/-- **Extension by zero does not change the rank**: if `A` vanishes outside the rows
`range r` and the columns `range c` (`r`, `c` injective), then `rank (A.submatrix r c) = rank A`.
[folklore] -/
theorem rank_submatrix_of_vanish {m₀ n₀ : Type*} [Fintype m₀] [Fintype n₀] [Fintype m]
    (A : Matrix m n K) (r : m₀ → m) (c : n₀ → n) (hr : Function.Injective r)
    (hc : Function.Injective c) (hrow : ∀ i, (∀ i₀, r i₀ ≠ i) → ∀ j, A i j = 0)
    (hcol : ∀ j, (∀ j₀, c j₀ ≠ j) → ∀ i, A i j = 0) :
    (A.submatrix r c).rank = A.rank := by
  refine le_antisymm (Matrix.rank_submatrix_le _ _ _) ?_
  calc A.rank ≤ (A.submatrix r id).rank := rank_le_rank_submatrix_rows A r hr hrow
    _ ≤ ((A.submatrix r id).submatrix id c).rank :=
        rank_le_rank_submatrix_cols _ c hc (fun j hj i₀ => hcol j hj (r i₀))
    _ = (A.submatrix r c).rank := rfl

/-- Rows of a full-row-rank matrix stay independent: a submatrix on an injective family of
rows of a matrix with `rank = #rows` has `rank = #(selected rows)`. [folklore] -/
theorem rank_submatrix_rows_of_rank_eq {m₀ : Type*} [Fintype m₀] [Fintype m] (A : Matrix m n K)
    (hA : A.rank = Fintype.card m) (r : m₀ → m) (hr : Function.Injective r) :
    (A.submatrix r id).rank = Fintype.card m₀ := by
  have hli : LinearIndependent K A.row := by
    rw [linearIndependent_iff_card_eq_finrank_span, Set.finrank, ← Matrix.rank_eq_finrank_span_row]
    exact hA.symm
  have hli' : LinearIndependent K (A.submatrix r id).row := hli.comp r hr
  exact hli'.rank_matrix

⁂

## [Required action]
Given the records above, restate word for word only the lines starting at the one with "rows of a matrix" and ending at the one with "have hli' : LinearIndependent".

## [Output of the task]
rows of a matrix with `rank = #rows` has `rank = #(selected rows)`. [folklore] -/
theorem rank_submatrix_rows_of_rank_eq {m₀ : Type*} [Fintype m₀] [Fintype m] (A : Matrix m n K)
    (hA : A.rank = Fintype.card m) (r : m₀ → m) (hr : Function.Injective r) :
    (A.submatrix r id).rank = Fintype.card m₀ := by
  have hli : LinearIndependent K A.row := by
    rw [linearIndependent_iff_card_eq_finrank_span, Set.finrank, ← Matrix.rank_eq_finrank_span_row]
    exact hA.symm
  have hli' : LinearIndependent K (A.submatrix r id).row := hli.comp r hr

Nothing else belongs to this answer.